EXERCISE AIM:
Your task is to copy every line below that contains the word "hkey".

★ ★ ★ ★ ★ ★ ★

import Summits.HubbardSuperconductivity.HubbardSuperconductivity.Theses.ThermalWedge
import Summits.HubbardSuperconductivity.HubbardSuperconductivity.Theorems.TwTipContinuation.Negative.SeededChords

/-!
# Route `ThermalWedge` — glue item `TwCeilingGlue` (stmt-HubbardSuperconductivity-1705)

`TwSectorEnergyLowerBound → TwPureThermalBound → TwApproximatingHamiltonian → TwSourcedInertness →
TwExponentialCeiling`.

Pure bookkeeping over the reals plus ONE finite-dimensional fact, the CEILING CHORD
`order_le_rightChord` of `Theorems/TwTipContinuation/Negative/SeededChords.lean`: for a normalised
sector ground state `ψ` of the pure model (`g = 0`) and `0 < g₁`,
`(g₁/L²)·re⟨ψ,P_Lψ⟩ ≤ E_L(0) − E_L(g₁)`.  Constants (planner's sketch): given `δ` take
`(μ₁,μ₂,U₀ᵖ)` from `TwPureThermalBound`, `(U₀ⁱ,a,C)` from `TwSourcedInertness` for `[μ₁,μ₂]`,
`U₀ := min U₀ᵖ U₀ⁱ`, `β := e^{a/U}`, `g₁ := 1/(C(1+log β)) = U/(C(a+U))` (so that inertness gives
`p̃_L(h) − h²/g₁ ≤ p̃_L(0) = p_L(0)`), `ε := e^{-a/U}`; output constant `C·(a+U₀ⁱ)·(log 4 + 2)`.
Chain: `g₁⟨P_L⟩/L⁴ ≤ e(0) − e(g₁) ≤ [μn − p_L(0) + log4/β + ε] − [μn − p_L(g₁)]
≤ p̃_L(h_L) − h_L²/g₁ + ε − p_L(0) + log4/β + ε ≤ log4/β + 2ε = (log 4 + 2)e^{-a/U}`.
-/

namespace Summit.HubbardSuperconductivity.HubbardSuperconductivity.Theorems

open Literature.MathematicalPhysics.QuantumLattice Matrix
open Summit.HubbardSuperconductivity.HubbardSuperconductivity.Theses.ThermalWedge
open Summit.HubbardSuperconductivity.TwTipContinuation.Negative

/-- The real-arithmetic core of the ceiling chain: chord + sector lower bound + thermal bound +
approximating Hamiltonian + inertness give `⟨P⟩/L⁴ ≤ (log4/β + 2ε)/g₁`. [folklore] -/
theorem twCeiling_bookkeeping {E₀ E₁ P pg p₀ ph n n' g₁ L β ε K lb h : ℝ} (hL : 0 < L)
    (hg₁ : 0 < g₁) (hchord : (g₁ - 0) / L ^ 2 * P ≤ E₀ - E₁) (hlow : n - pg ≤ E₁ / L ^ 2)
    (hup : E₀ / L ^ 2 + p₀ - n' ≤ lb / β + ε) (hn : n = n') (hh : pg ≤ ph - h ^ 2 / g₁ + ε)
    (hin : ph - p₀ ≤ K * h ^ 2) (hkey : h ^ 2 / g₁ = K * h ^ 2) :
    P / L ^ 4 ≤ (lb / β + 2 * ε) / g₁ := by
  have hL2 : 0 < L ^ 2 := by positivity
  subst hn
  have hpg : pg ≤ p₀ + ε := by linarith
  have he : (E₀ - E₁) / L ^ 2 ≤ lb / β + 2 * ε := by
    rw [sub_div]
    linarith
  have hc : (g₁ - 0) / L ^ 2 * P / L ^ 2 ≤ (E₀ - E₁) / L ^ 2 :=
    div_le_div_of_nonneg_right hchord hL2.le
  have hre : (g₁ - 0) / L ^ 2 * P / L ^ 2 = g₁ * (P / L ^ 4) := by
    field_simp
    ring
  rw [le_div_iff₀ hg₁, mul_comm]
  linarith

/-- **`TwCeilingGlue`** (stmt-HubbardSuperconductivity-1705): the exponential ceiling on the pure
model's every-ground-state `d`-wave order follows from the sector energy lower bound, the pure
thermal bound, the approximating-Hamiltonian theorem and sourced inertness, by the ceiling chord
`order_le_rightChord` and bookkeeping. -/
theorem twCeilingGlue_proof : TwCeilingGlue := by
  intro hSec hPure hAHM hInert δ hδ
  obtain ⟨μ₁, μ₂, hμ₁, hμ₁₂, hμ₂, U₀p, hU₀p, hP⟩ := hPure δ hδ
  obtain ⟨U₀i, a, C, hU₀i, ha, hC, hI⟩ := hInert μ₁ μ₂ hμ₁ hμ₁₂ hμ₂
  have hlog4 : 0 < Real.log 4 := Real.log_pos (by norm_num)
  refine ⟨min U₀p U₀i, a, C * (a + U₀i) * (Real.log 4 + 2), lt_min hU₀p hU₀i, ha,
    by positivity, ?_⟩
  intro U hU
  obtain ⟨hU0, hUle⟩ := hU
  have hUp : U ≤ U₀p := hUle.trans (min_le_left _ _)
  have hUi : U ≤ U₀i := hUle.trans (min_le_right _ _)
  have haU : 0 < a / U := div_pos ha hU0
  set β : ℝ := Real.exp (a / U) with hβdef
  have hβ1 : 1 ≤ β := Real.one_le_exp haU.le
  have hβpos : 0 < β := Real.exp_pos _
  have hlogβ : Real.log β = a / U := Real.log_exp _
  have h1log : 0 < 1 + Real.log β := by rw [hlogβ]; positivity
  obtain ⟨μ, hμ, hP'⟩ := hP U ⟨hU0, hUp⟩ β hβ1
  set ε : ℝ := Real.exp (-a / U) with hεdef
  have hε : 0 < ε := Real.exp_pos _
  have hεβ : ε = β⁻¹ := by rw [hεdef, hβdef, neg_div, Real.exp_neg]
  obtain ⟨L₁, hL₁⟩ := hP' ε hε
  obtain ⟨L₂, hL₂⟩ := hI U hU0 hUi β hβ1 le_rfl μ hμ
  set g₁ : ℝ := 1 / (C * (1 + Real.log β)) with hg₁def
  have hg₁ : 0 < g₁ := div_pos one_pos (mul_pos hC h1log)
  obtain ⟨-, hHard⟩ := hAHM U μ β g₁ hβpos hg₁
  obtain ⟨L₃, hL₃⟩ := hHard ε hε
  refine ⟨max L₁ (max L₂ L₃), ?_⟩
  intro L _ hL ψ hψ hgs
  have hLmax : max L₂ L₃ ≤ L := (le_max_right _ _).trans hL
  have hL1 : L₁ ≤ L := (le_max_left _ _).trans hL
  have hL2 : L₂ ≤ L := (le_max_left _ _).trans hLmax
  have hL3 : L₃ ≤ L := (le_max_right _ _).trans hLmax
  have hLpos : (0 : ℝ) < (L : ℝ) := by exact_mod_cast NeZero.pos L
  -- the ceiling chord at `g = 0 < g₁`
  have hgs' : IsGroundStateInSector (hubbardTorus 2 L 1 U - ((0 / (L : ℝ) ^ 2 : ℝ) : ℂ) •
      ((pairField dWaveFormFactor L)ᴴ * pairField dWaveFormFactor L))
      (2 * ⌊(1 - δ) * (L : ℝ) ^ 2 / 2⌋₊) 0 ψ := by
    rw [seededH_zero]; exact hgs
  have hchord := order_le_rightChord (U := U) (g := 0) (g'' := g₁) hg₁ hψ hgs'
  rw [seededH_zero] at hchord
  -- the sector is inhabited by `ψ`
  have hV : szSector (Λ := FermionTorus 2 L) (2 * ⌊(1 - δ) * (L : ℝ) ^ 2 / 2⌋₊) 0 ≠ ⊥ :=
    (Submodule.ne_bot_iff _).2 ⟨ψ, hgs.1, hgs.2.1⟩
  have hlow := hSec L (2 * ⌊(1 - δ) * (L : ℝ) ^ 2 / 2⌋₊) U μ β g₁ hβpos hV
  have hup := hL₁ L hL1
  have hn : μ * ((2 * ⌊(1 - δ) * (L : ℝ) ^ 2 / 2⌋₊ : ℕ) : ℝ) / (L : ℝ) ^ 2 =
      μ * ((2 * ⌊(1 - δ) * (L : ℝ) ^ 2 / 2⌋₊) : ℝ) / (L : ℝ) ^ 2 := by
    push_cast; ring
  obtain ⟨h, hh⟩ := hL₃ L hL3
  have hin := hL₂ L hL2 h
  rw [dWaveSourceTorus_zero] at hin
  have hkey : h ^ 2 / g₁ = C * (1 + Real.log β) * h ^ 2 := by
    rw [hg₁def, div_div_eq_mul_div, div_one]
    ring
  have hmain := twCeiling_bookkeeping hLpos hg₁ hchord hlow hup hn hh hin hkey
  -- constants
  have hg₁inv : (Real.log 4 / β + 2 * ε) / g₁ = ε * (Real.log 4 + 2) * C * (1 + a / U) := by
    rw [hg₁def, div_div_eq_mul_div, div_one, hlogβ, hεβ]
    ring
  have h1aU : 1 + a / U ≤ (a + U₀i) / U := by
    rw [show (1 : ℝ) + a / U = (U + a) / U by rw [add_div, div_self hU0.ne']]
    exact div_le_div_of_nonneg_right (by linarith) hU0.le
  have hεC : 0 ≤ ε * (Real.log 4 + 2) * C := by positivity
  calc _ ≤ (Real.log 4 / β + 2 * ε) / g₁ := hmain
    _ = ε * (Real.log 4 + 2) * C * (1 + a / U) := hg₁inv
    _ ≤ ε * (Real.log 4 + 2) * C * ((a + U₀i) / U) := mul_le_mul_of_nonneg_left h1aU hεC
    _ = C * (a + U₀i) * (Real.log 4 + 2) * ε / U := by ring

end Summit.HubbardSuperconductivity.HubbardSuperconductivity.Theorems
-- item stmt-CriticalPhenomena-6803 · support · rank 6 · open · by planner — informal only, no Lean statement yet:
--   [crux] (informal; card susy-ward-second-cauchy-riemann K2, the Ward identity proper) Q-exactness of
--   the dual plaquette circulation: in the vertex (six-vertex / U_q(sl₂^)-current) representation of the
--   q = 1 parafermionic edge observable of bond percolation on ℤ² — F(e) = a matrix element, between
--   transfer-matrix products, of a conserved quantum-affine current j(e) dressed by a tail
--   (Ikhlef–Weston–Wheeler–Zinn-Justin, IkhlefEtAl2013 §§4–5 and §9, where the vertex relations of
--   Duminil-Copin–Smirnov Prop. 8.6 ARE current conservation and 'the dual equation is missing') — there
--   is, at every dual v

/-- item stmt-CriticalPhenomena-9644 · support · rank 9 · closed · proved by Summit.CriticalPhenomena.CardyFormulaZ2.Theorems.DiscretisationFamilyExists_proof @ 387f8440f586 (prover) · by planner
sources: ChelkakSmirnov2012, CDHKSCRAS2014, Smirnov2001, lean:Literature.Probability.LatticeModels.isDiscretisation_discData, lean:Literature.Probability.Percolation.not_isZdAdmissible_dobrushinData_unitDisc
[support] CONSTRUCTION statement for the interface the cruxes are stated over: every Dobrushin
domain D admits a family Λ : ℝ → DiscreteDobrushin with (Λ δ).Ω = D.carrier, (Λ δ).δ = δ, arcs →
(ab), (ba) and discrete marked points (midpoints of the A–B edges) → {a, b} in Hausdorff distance,
and ℤ²-admissible data for all small δ > 0 (i.e. IsDiscretisation D Λ, unbundled). Expected witness:
arcs rotated by a mesh-dependent angle ≍ δ so that no boundary site is equidistant from the two arcs
(InterfaceScalingLimitDiscretised.lean, docstring §2 — not formalised for any domain yet). Certifies
that the family-form items are not vacuous; consumed by SLESixFamiliesGiveCardy. Risk: a Jordan
boundary so rough near a mark that every choice leaves an A–B edge without an inner face at
infinitely many meshes. [difficulty: L] [sources: CDHKS2014, Smirnov2001, ChelkakSmirnov2012,
lean:Literature.Probability.Percolation.not_isZdAdmissible_dobrushinData_unitDisc] -/
@[route_item "route-CriticalPhenomena-CardySusyWard"]
def DiscretisationFamilyExists : Prop :=
  ∀ (D : Literature.Probability.RandomPlanarGeometry.DobrushinDomain), ∃ Λ : ℝ → Literature.Probability.LatticeModels.DiscreteDobrushin, (∀ δ, (Λ δ).Ω = D.carrier) ∧ (∀ δ, (Λ δ).δ = δ) ∧ Filter.Tendsto (fun δ : ℝ => Metric.hausdorffEDist (Λ δ).arcA (D.arc 0)) (nhdsWithin (0:ℝ) (Set.Ioi 0)) (nhds 0) ∧ Filter.Tendsto (fun δ : ℝ => Metric.hausdorffEDist (Λ δ).arcB (D.arc 1)) (nhdsWithin (0:ℝ) (Set.Ioi 0)) (nhds 0) ∧ Filter.Tendsto (fun δ : ℝ => Metric.hausdorffEDist (Literature.Probability.LatticeModels.medialPoint δ '' (Λ δ).zdABEdges) {D.pt 0, D.pt 1}) (nhdsWithin (0:ℝ) (Set.Ioi 0)) (nhds 0) ∧ (∀ᶠ δ in nhdsWithin (0:ℝ) (Set.Ioi 0), (Λ δ).IsZdAdmissible)

-- earlier Assembly (stmt-CriticalPhenomena-5652, replaced 2026-08-15T16:56:21Z -> stmt-CriticalPhenomena-11294): retired by None — WeakHolomorphy → ParafermionPrecompact → ParafermionToSLESix → SLESixGivesCardy → CardyFormulaZ2
/-- item stmt-CriticalPhenomena-11294 · assembly · rank 1 · closed · proved by Summit.CriticalPhenomena.CardyFormulaZ2.Theorems.cardySusyWard_assembly_proof @ 0c1e476ca277 (prover) · by planner
sources: DuminilCopinSmirnov2012Lattice, Smirnov2001
[assembly] WeakHolomorphy → ParafermionPrecompact → ParafermionFamiliesToSLESix →
SLESixFamiliesGiveCardy → CardyFormulaZ2 (the deciding theorem closes is `hCardy (hToSLE hWeak
hPrecompact)`). -/
@[route_item "route-CriticalPhenomena-CardySusyWard"]
def Assembly : Prop :=
  WeakHolomorphy → ParafermionPrecompact → ParafermionFamiliesToSLESix → SLESixFamiliesGiveCardy → CardyFormulaZ2

/-! D-0027 §2.1 — DECIDING THEOREM (planner-authored via `route open/edit --closes-file`; by planner-rbadge-CriticalPhenomena-CardySusyWard-d761fd15-g4-0 2026-08-15T16:56:21Z):
its hypotheses are this route's items and its conclusion the sub-problem Statement (glue_lint), and it elaborates with this file. -/

@[closes "route-CriticalPhenomena-CardySusyWard"] theorem closes (hWeak : WeakHolomorphy) (hPrecompact : ParafermionPrecompact) (hToSLE : ParafermionFamiliesToSLESix) (hCardy : SLESixFamiliesGiveCardy) : _root_.CardyFormulaZ2 :=
  hCardy (hToSLE hWeak hPrecompact)

end Summit.CriticalPhenomena.CardyFormulaZ2.Theses.CardySusyWard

★ ★ ★ ★ ★ ★ ★

RESPONSE TO THIS EXERCISE:
    (hin : ph - p₀ ≤ K * h ^ 2) (hkey : h ^ 2 / g₁ = K * h ^ 2) :
  have hkey : h ^ 2 / g₁ = C * (1 + Real.log β) * h ^ 2 := by
  have hmain := twCeiling_bookkeeping hLpos hg₁ hchord hlow hup hn hh hin hkey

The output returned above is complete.